Introduction. Quantitative assessment of the structural reliability and safety level for structural solutions is an actual scientific and technical problem. The measure of reliability in this case can be the failure probability of a structural element. In practical problems of assessment and analysis of structural reliability, data on random variables can be obtained in the interval form (qualitative uncertainty), while the classic methods of reliability analysis do not allow to estimate reliability in the presence of such data. Lack of statistical data (quantitative uncertainty) is also present in practical tasks of reliability analysis.

Materials and methods. The paper considers the use of the theory of evidence as an effective tool for reliability analysis of steel span structures in problems with interval uncertainty of statistical data.

Results. The graphical interpretation of the reliability analysis algorithm is given. It allows to obtain clearly and operatively an estimate of the failure probability of the structural element, as well as to reduce the permissible load on the element to the required reliability level. Two-dimensional and three-dimensional models are considered for analyzing the reliability of a steel truss bar according to the buckling criterion.

Conclusions.

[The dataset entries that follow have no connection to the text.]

/-
Copyright: the b2b-balaban T⁴-continuum CRUX team, row NE7b OWNER lineage `t4-ne7b-p1` (gen 147). Project licence.
-/
import Summits.QuantumFields.BalabanUV.T4Continuum.Spine.NE7b.SupWeightedFourthOrderOutputFour
import Summits.QuantumFields.BalabanUV.T4Continuum.Spine.NE7b.SupWeightedFamilyProfiles
import Summits.QuantumFields.BalabanUV.T4Continuum.Spine.NE7b.SupWeightedFamilyProfilesK4
import Summits.QuantumFields.BalabanUV.T4Continuum.Spine.NE7b.SupWeightedProfileDischarge

/-!
# THE WEIGHTED CLASS MAP PACKAGED — ORDER FOUR, DERIVATIVE SLOT `t` (SCOPING-d17 (d14)(3) ∕ SCOPING-d18 §E F20; file (754) of (748)–(762)).
# The weighted class (SCOPING-d17 §C–§D, the repair of the located NO (648)) carries per order the INTRINSIC full-graph `ϑ₂`-letters of the
# derivative majorants `Hk, K3, K4` in their SLOT shapes; (670) proved the corresponding statement for the OUTPUT of the
# fluctuation step `W⁺(ψ) = −log∫e^{−U(·+ψ)}dμ_{AAᵀ}` at the weaker weight `ϑ` GIVEN the step's PROFILE letters (`αθ, βθ` of the decay
# constants; `αθc, αg1m, αg2m, αg1c, αk4m·, αk4c` of the two-point terms) as hypotheses on `A, Hk, K3, K4, σ`.
# (659)∕(666)∕(747) write every profile letter as intrinsic letter × factor letter (`Σ_{z′}|A_{uz′}|σA_{uz′} ≤ αrσ`, `Σ_u|A_{uz′}|σA_{uz′} ≤ αcσ`)
# under the one compatibility `σ_{vz′} ≤ ϑ₂(v,u)σA_{uz′}` (the triangle inequality for exponential weights).  THIS FILE substitutes them:
# (670)'s conclusion VERBATIM from (670)'s non-profile hypotheses + the factor's two weighted letters + the intrinsic `ϑ₂`-letters the
# profiles consume (slot shapes; converted to (666)∕(738)'s mass shapes by (747)) + the scalar bookkeeping `intrinsic × factor ≤ letter`
# (`hrϑ·αrσ ≤ αθ`, `k3rϑ·αrσ ≤ αθ`, `k4ϑ1·αrσ ≤ αθ`, `αθ ≤ βθ`, `hcϑ·αcσ ≤ αθc`, …) — «ϑ₂-letters + factor letters in ⟹ ϑ-letters out», NO
# profile hypothesis, no support count, no range (row NE7b, node U5c; (670), (659)∕(666)∕(747) BY NAME; [folklore]).  With (748)–(762) the
# weighted class map of row NE7b is a CLOSED one-step statement at orders 2–5 modulo the rate bookkeeping (672)∕(746).

Cell `pub-balaban`, sub-cell `t4`, spine estimate NE7b (`T4WeightBudget.RelWeightBound`; the cell's OWN estimate — NOT PRINTED in
[Bałaban 1983–89], NOT PROVED).  Crux-route work under `Spine/NE7b/` by the row OWNER (`t4-ne7b-p1` gen 147, file (754)) under FREEZE
(0)'s crux-prover clause; NOTHING of Bałaban's is named as a Lean object, valued or asserted; no `T4Continuum/Support` leaf typed; no
`def`, no notation (the display and the bound WRITTEN OUT exactly as printed by the source file); zero `sorry`.  Imports (BY NAME): the
source file `…SupWeightedFourthOrderOutputFour`, (659) `…SupWeightedFamilyProfiles`, (666) `…SupWeightedFamilyProfilesK4`,
(747) `…SupWeightedProfileDischarge`.

WHAT IS PROVED ([folklore]): **`classmap_four_t`**; toy.

HONEST (what this is NOT).  One block of the per-order packaging (the other roles ∕ orders are the sibling files (748)–(762)); the
derivative∕continuity slots of the class carry no profile letter and are not restated; finite-torus Gaussian measure `μ_{AAᵀ}` with the
road's regularisation; the rates (which weights a scale admits, `L > 64` at order 4, `L > 384` at order 5 with the convenience exponents) are
(672)∕(746); scalar skeleton ((A3), NC-NE7b-α UNRULED); nothing of Bałaban's asserted.  BY-NAME EFFECT ON THE WALL: NONE.  NE7b NOT PRINTED ∕
NOT PROVED; spine PROVED 0∕9; rung (B)+1 — the programme's measures remain FINITE-torus statements; NOT the mass gap, NOT Clay.  HONEST
DEPENDENCY: continuum YM on T⁴ ⇐ BetaPertH ∧ nine spine estimates (0∕9 proved); BetaPertH ⇐ (D1) ∧ (D4) ∧ CAP+tail; G-an2-4 gates asym,
D1 and NE2∕3∕4.
-/

set_option autoImplicit false
set_option maxSynthPendingDepth 3

noncomputable section

namespace Summit.QuantumFields.BalabanUV.T4Continuum.NE7b.SupWeightedClassMapOrderFourFour

open MeasureTheory ProbabilityTheory Finset Real Matrix
open scoped BigOperators Matrix
open SupWeightedFourthOrderOutputFour (fourth_derivative_weighted_slot_t)
open SupWeightedFamilyProfiles (hk_profile_row hk_profile_col k3_mass_first k3_mass_second k3_col_internal)
open SupWeightedFamilyProfilesK4 (k4_mass_1 k4_mass_2 k4_mass_3 k4_col_internal)
open SupWeightedProfileDischarge (hk_profile_point k3_profile_point k4_profile_point k3_profile_row k4_profile_row hk_row_of_slot
  hk_col_of_slot k4_mass_shape_1 k4_mass_shape_2 k4_mass_shape_3 k5_mass_shape_1 k5_mass_shape_2 k5_mass_shape_3 k5_mass_shape_4 letter_nonneg₁
  letter_nonneg₂ letter_nonneg₃ letter_nonneg₄)

variable {ι κ : Type} [Fintype ι] [DecidableEq ι] [Fintype κ] [DecidableEq κ]
variable {U : EuclideanSpace ℝ ι → ℝ} {U' : EuclideanSpace ℝ ι → EuclideanSpace ℝ ι →L[ℝ] ℝ}
  {U'' : EuclideanSpace ℝ ι → EuclideanSpace ℝ ι →L[ℝ] EuclideanSpace ℝ ι →L[ℝ] ℝ}
  {U₃ : EuclideanSpace ℝ ι → EuclideanSpace ℝ ι →L[ℝ] EuclideanSpace ℝ ι →L[ℝ] EuclideanSpace ℝ ι →L[ℝ] ℝ}
  {U₄ : EuclideanSpace ℝ ι → EuclideanSpace ℝ ι →L[ℝ] EuclideanSpace ℝ ι →L[ℝ] EuclideanSpace ℝ ι →L[ℝ] EuclideanSpace ℝ ι →L[ℝ] ℝ}
  {Hk : ι → ι → ℝ} {K3 : ι → ι → ι → ℝ} {K4 : ι → ι → ι → ι → ℝ} {A : Matrix ι κ ℝ} {D : κ → κ → ℝ}
  {γop κ₀ κ₁ κ₂ κ₃ κ₄ a τ δ θp lam lamA αr αc hr γ dθ dθ' αθ βθ : ℝ} {θ : κ → κ → ℝ} {σ : ι → κ → ℝ} {ρ r : ι → ι → ℝ}
  {ϑ ϑ₂ : ι → ι → ℝ} {αθc αg1m αg2m αg1c αk4m1 αk4m2 αk4m3 αk4c hrϑ hcϑ G Θ6 S4 k4ϑ1 k4ϑ2 k4ϑ3 k4ϑ4 : ℝ}
variable {σA : ι → κ → ℝ} {αrσ αcσ : ℝ}
variable {k3rϑ k3mϑ k3cϑ : ℝ}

The theory of evidence allows effective modelling of various sources of uncertainties in practical engineering problems. Thus, with limited data, it is possible to get an idea of the quantitative expression of the reliability level by its lower bound, which can be increased by strengthening the element, more detailed probabilistic analysis or limiting the operational load on the structural element. By considering more non-deterministic quantities in the design, the engineer obtains a more cautious decision. When considering the cross-sectional area as a random variable, the reliability of the truss bar on the buckling was 23 % lower (lower reliability bound) than in a similar calculation with a deterministic value.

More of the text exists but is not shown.